C'est à quelques kilomètres de Turin, dans le charmant petit village de San Maurizio Canavese, qu'Achille et Giambattista Judica-Cordiglia installent leur station, baptisée «Torre Bert» et avec laquelle ils captent les communications des vaisseaux spatiaux survolant la région.
Aidés par une quinzaine de personnes, dont leur sœur Maria Theresa qui a le grand avantage de parler le russe, nos radioamateurs se branchent en direction des étoiles.
À l'époque, c'est un passe-temps prisé de la jeunesse, comme le rappelle le journaliste J. D. Ratcliff lorsqu'il fait le compte-rendu de sa visite à Torre Bert en avril 1965. «Comme les premiers radioamateurs, ces talentueux enthousiastes ont construit, pour l'équivalent de quelques centaines de dollars, leur propre équipement, conçu avec de la ferraille: grillage de basse-cour, tuyaux usés et vieilles radios.»
Le secret soviétique
Parmi les nombreux messages captés par les deux frères figure un étrange S.O.S., en date du 28 novembre 1960. Plus tard, une conversation entre un homme et une femme dont le vaisseau ne cesse de ralentir et qui comprennent avec effroi que «le monde ne saura jamais rien d'eux».
Le 23 mai, une cosmonaute répondant au nom de Ludmilla se plaint de l'intense chaleur qui règne dans son cockpit et demande à ce que l'on procède à un atterrissage d'urgence, avant que la communication ne se coupe subitement…
Ces écoutes donnent du crédit à la thèse des cosmonautes fantômes. Il faut dire qu'à l'époque, le culte du secret règne en URSS où le dirigeant du programme spatial, Sergueï Korolev, vit dans l'anonymat sur la base de Baïkonour et dont l'identité ne sera dévoilée qu'après sa mort.
La localisation du cosmodrome est quant à elle tenue secrète (les autorités auraient fourni des coordonnées erronées à la Fédération aéronautique internationale), ce qui n'a pas empêché les États-Unis de découvrir l'emplacement du site grâce à leurs satellites espions.
Affirmation la plus incroyable liée à la théorie des cosmonautes fantômes: le premier homme à être allé dans l'espace ne serait pas Youri Gagarine, mais Vladimir Iliouchine qui aurait pris place à bord du Vostok le 7 avril 1961 (soit cinq jours avant Gagarine). À la suite d'une erreur technique, le cosmonaute aurait dévié de sa trajectoire pour atterrir en Chine, où il aurait été fait prisonnier.
Trop beau pour être vrai
Difficilement recevables d'un point de vue technique, les observations des frères Judica-Cordiglia sont fortement remises en cause par la communauté scientifique.
La possibilité d'entendre si distinctement les communications à l'intérieur d'un vaisseau spatial avec leur équipement de fortune semble en effet peu crédible.
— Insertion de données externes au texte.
omit [μ.IsAddHaarMeasure] in
/-- Linearity: `T(f + g) = Tf + Tg` pointwise for `f, g ∈ L¹`. [folklore] -/
theorem integral_add_mul_kernel (hk : Measurable k) (hM : ∀ x, |k x| ≤ M) {f g : E → ℝ}
    (hf : Integrable f μ) (hg : Integrable g μ) (x : E) :
    ∫ t, (f t + g t) * k (x - t) ∂μ = ∫ t, f t * k (x - t) ∂μ + ∫ t, g t * k (x - t) ∂μ := by
  rw [← integral_add (integrable_mul_kernel hk hM hf x) (integrable_mul_kernel hk hM hg x)]
  exact integral_congr_ae (Eventually.of_forall fun t => by ring)

omit [μ.IsAddHaarMeasure] in
/-- **The pairing identity** `∫ (Tf) g = ∫ f (T̃g)` (Stein 1970, Ch. II §2.5 (c): "the double
integral converges absolutely; its value is therefore …"), `T̃` the operator with the reflected
kernel: `∫ₓ (∫ₜ f(t)k(x-t)) g(x) = ∫ₜ f(t) (∫ₓ g(x)k(x-t))` for `f, g ∈ L¹`, `k` bounded. [cite: Stein1971, Ch. II §2.5] -/
theorem integral_integral_mul_kernel_mul [SFinite μ] (hk : Measurable k) (hM : ∀ x, |k x| ≤ M)
    {f g : E → ℝ} (hfm : Measurable f) (hf : Integrable f μ) (hgm : Measurable g) (hg : Integrable g μ) :
    ∫ x, (∫ t, f t * k (x - t) ∂μ) * g x ∂μ = ∫ t, f t * (∫ x, g x * k (x - t) ∂μ) ∂μ := by
  set Φ : E → E → ℝ := fun x t => f t * k (x - t) * g x with hΦ
  have hΦm : Measurable (uncurry Φ) :=
    ((hfm.comp measurable_snd).mul (hk.comp (measurable_fst.sub measurable_snd))).mul (hgm.comp measurable_fst)
  have hΦi : Integrable (uncurry Φ) (μ.prod μ) := by
    have hdom : Integrable (fun z : E × E => |g z.1| * (M * |f z.2|)) (μ.prod μ) :=
      hg.abs.mul_prod (hf.abs.const_mul M)
    refine hdom.mono' hΦm.aestronglyMeasurable (Eventually.of_forall fun z => ?_)
    simp only [uncurry, hΦ, Real.norm_eq_abs, abs_mul]
    have hkz := hM (z.1 - z.2)
    calc |f z.2| * |k (z.1 - z.2)| * |g z.1| ≤ |f z.2| * M * |g z.1| := by gcongr
      _ = |g z.1| * (M * |f z.2|) := by ring
  have hswap := integral_integral_swap hΦi
  simp only [hΦ] at hswap
  calc ∫ x, (∫ t, f t * k (x - t) ∂μ) * g x ∂μ = ∫ x, ∫ t, f t * k (x - t) * g x ∂μ ∂μ := by
        refine integral_congr_ae (Eventually.of_forall fun x => ?_)
        exact (integral_mul_const _ _).symm
    _ = ∫ t, ∫ x, f t * k (x - t) * g x ∂μ ∂μ := hswap
    _ = ∫ t, f t * (∫ x, g x * k (x - t) ∂μ) ∂μ := by
        refine integral_congr_ae (Eventually.of_forall fun t => ?_)
        dsimp only
        rw [← integral_const_mul]
        exact integral_congr_ae (Eventually.of_forall fun x => by ring)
De plus, dans les enregistrements qui auraient circulé à une époque sur le net sans que leur authenticité ne soit jamais démontrée, les cosmonautes russes feraient beaucoup de fautes de grammaire et de vocabulaire.
Achille, qui a ensuite mené une carrière de cardiologue, est décédé en 2015. Son frère, Giambattista, toujours en vie, aurait quant à lui joué un rôle de consultant technique sur des écoutes téléphoniques initiées par la police italienne lors d'enquêtes criminelles.